Globale Erwärmung: Sommerloch dieses Jahr schon Mitte März!

Die Nach­richt des Tages ent­neh­men wir der Net­zei­tung. Wie auch schon vor fast vier Wochen, so stammt die Mel­dung auch dies­mal wie­der aus Nie­der­sach­sen. Die dor­ti­ge Land­tags­frak­ti­on der SPD hat näm­lich lan­ge dar­über gegrü­belt, was eigent­lich noch nicht zum The­ma Kin­der­be­treu­ung, Kli­ma­schutz und Ter­ror­dro­hun­gen gesagt wor­den ist. Jetzt ist sie zu einem Ergeb­nis gekom­men, das vie­le über­ra­schen dürf­te: Sie for­dert die Aberken­nung der deut­schen Staats­bür­ger­schaft für Adolf Hit­ler.

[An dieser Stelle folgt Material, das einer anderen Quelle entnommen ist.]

import Summits.CriticalPhenomena.SAWScalingLimit.Theorems.IsingBoundaryRatio.Negative.IsingBoundaryRatioLattice
import Literature.Probability.LatticeModels.RandomClusterProofs
import Literature.Probability.LatticeModels.IsingTransport
import HarnessLib

/-!
# Crux `IsingBoundaryRatio` (stmt-CriticalPhenomena-10650), line `fk-anchor-transfer`:
Edwards–Sokal form of the crux's normal-form two-point function

The crux's free critical Ising two-point function `T Ω δ x y = ⟨σ_xσ_y⟩^free_{Ω_δ, β_c}`
(`Negative.T`, volume `meshDomainFinset Ω δ` of the graph `discreteDomainGraph Ω δ` on `Site 2`)
equals the FK–Ising (random-cluster, `q = 2`, `p = 1 - e^{-2β_c}`, free boundary conditions)
connection probability `φ⁰_{Ω_δ}[x ↔ y]` of the finite graph `domainSubgraph Ω δ` on the vertex type
`↥(meshDomain Ω δ)` (Edwards–Sokal coupling; Grimmett 2006, Thm 1.16). This is step (a) of the
intended lattice proof of `stub_anchorLocality` (arm-origin forgetting for critical FK–Ising), recorded
in `Cruxes/IsingBoundaryRatio/Lines/fk_anchor_transfer.stuck.md`: it puts the open stub in percolation
language, where the tree's FK tools (`rcMeasure_fkg_holds`, `RandomClusterDomainMarkov*`,
`fkIsing_rsw_holds`) apply.

Proof: transport of free expectations along the embedding `Subtype.val : ↥(meshDomain Ω δ) ↪ Site 2`
(`isingTwoPoint_free_map`; `domainSubgraph` is the pulled-back graph by definition and
`meshDomainFinset = univ.map val`), then the tree's finite-graph Edwards–Sokal identity
`edwardsSokal_twoPoint_holds`.
-/

noncomputable section

open scoped Classical
open MeasureTheory Filter Set Function
open Literature.Probability.LatticeModels Literature.Probability.RandomPlanarGeometry

namespace Summit.CriticalPhenomena.SAWScalingLimit.Theorems.IsingBoundaryRatio

open Summit.CriticalPhenomena.SAWScalingLimit.Theorems.IsingBoundaryRatio.Negative

/-- `meshDomainFinset Ω δ` is the image of `univ : Finset ↥(meshDomain Ω δ)` under the inclusion,
for a bounded domain and a positive mesh. -/
theorem meshDomainFinset_eq_univ_map {Ω : Set ℂ} {δ : ℝ} (hΩ : Bornology.IsBounded Ω) (hδ : 0 < δ)
    [Fintype (meshDomain Ω δ)] :
    meshDomainFinset Ω δ = (Finset.univ : Finset (meshDomain Ω δ)).map (Embedding.subtype _) := by
  ext z
  rw [← Finset.mem_coe, coe_meshDomainFinset hΩ hδ]
  simp

/-- **Edwards–Sokal for the crux's normal form** (registered sub-goal `stub_T_eq_fkConn` of
stmt-CriticalPhenomena-10650): for a bounded domain `Ω`, a mesh `δ > 0`, any `Fintype` structure on
`↥(meshDomain Ω δ)` and sites `x, y ∈ meshDomain Ω δ`,
`T Ω δ x y = φ^{free}_{domainSubgraph Ω δ, 1 - e^{-2β_c}, 2}[x ↔ y]`. -/
theorem stub_T_eq_fkConn :
    ∀ (Ω : Set ℂ) (δ : ℝ) [Fintype (meshDomain Ω δ)], Bornology.IsBounded Ω → 0 < δ →
      ∀ (x y : Site 2) (hx : x ∈ meshDomain Ω δ) (hy : y ∈ meshDomain Ω δ),
        T Ω δ x y = (rcMeasure (domainSubgraph Ω δ) (1 - Real.exp (-2 * criticalBetaTwo)) 2 ∅).real
          (Literature.Probability.Percolation.openConn (⟨x, hx⟩ : meshDomain Ω δ) ⟨y, hy⟩) := by
  intro Ω δ _ hΩ hδ x y hx hy
  have hES := edwardsSokal_twoPoint_holds (domainSubgraph Ω δ) criticalBetaTwo_pos.le
    (⟨x, hx⟩ : meshDomain Ω δ) ⟨y, hy⟩
  rw [← hES]
  have hmap := isingTwoPoint_free_map (G := domainSubgraph Ω δ) (G' := discreteDomainGraph Ω δ)
    (Embedding.subtype (· ∈ meshDomain Ω δ)) (Λ := (Finset.univ : Finset (meshDomain Ω δ)))
    (fun a _ b _ => by simp [domainSubgraph, SimpleGraph.comap_adj]) criticalBetaTwo 0
    (⟨x, hx⟩ : meshDomain Ω δ) ⟨y, hy⟩
  rw [← meshDomainFinset_eq_univ_map hΩ hδ] at hmap
  simpa [T] using hmap

end Summit.CriticalPhenomena.SAWScalingLimit.Theorems.IsingBoundaryRatio

end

Und nur, um sicher zu gehen, dass ich selbst ver­ste­he, was ich da gera­de getippt habe: Da stellt sich an einem für Spä­ße und Strei­che gänz­lich unver­däch­ti­gen Ter­min eine SPD-Land­tags­ab­ge­ord­ne­te hin und for­dert, einem vor über sech­zig Jah­ren ver­stor­be­nem Dik­ta­tor, der kurz vor sei­ner Wahl zum deut­schen Reichs­kanz­ler 1932 vom Land Braun­schweig die deut­sche Staats­bür­ger­schaft erhal­ten hat­te, die­se nun wie­der zu ent­zie­hen, was ers­tens gegen Arti­kel 16 des Grund­ge­set­zes ver­sto­ßen wür­de und zwei­tens bei Toten sowie­so nicht mög­lich ist? Was sagen denn die Öster­rei­cher dazu?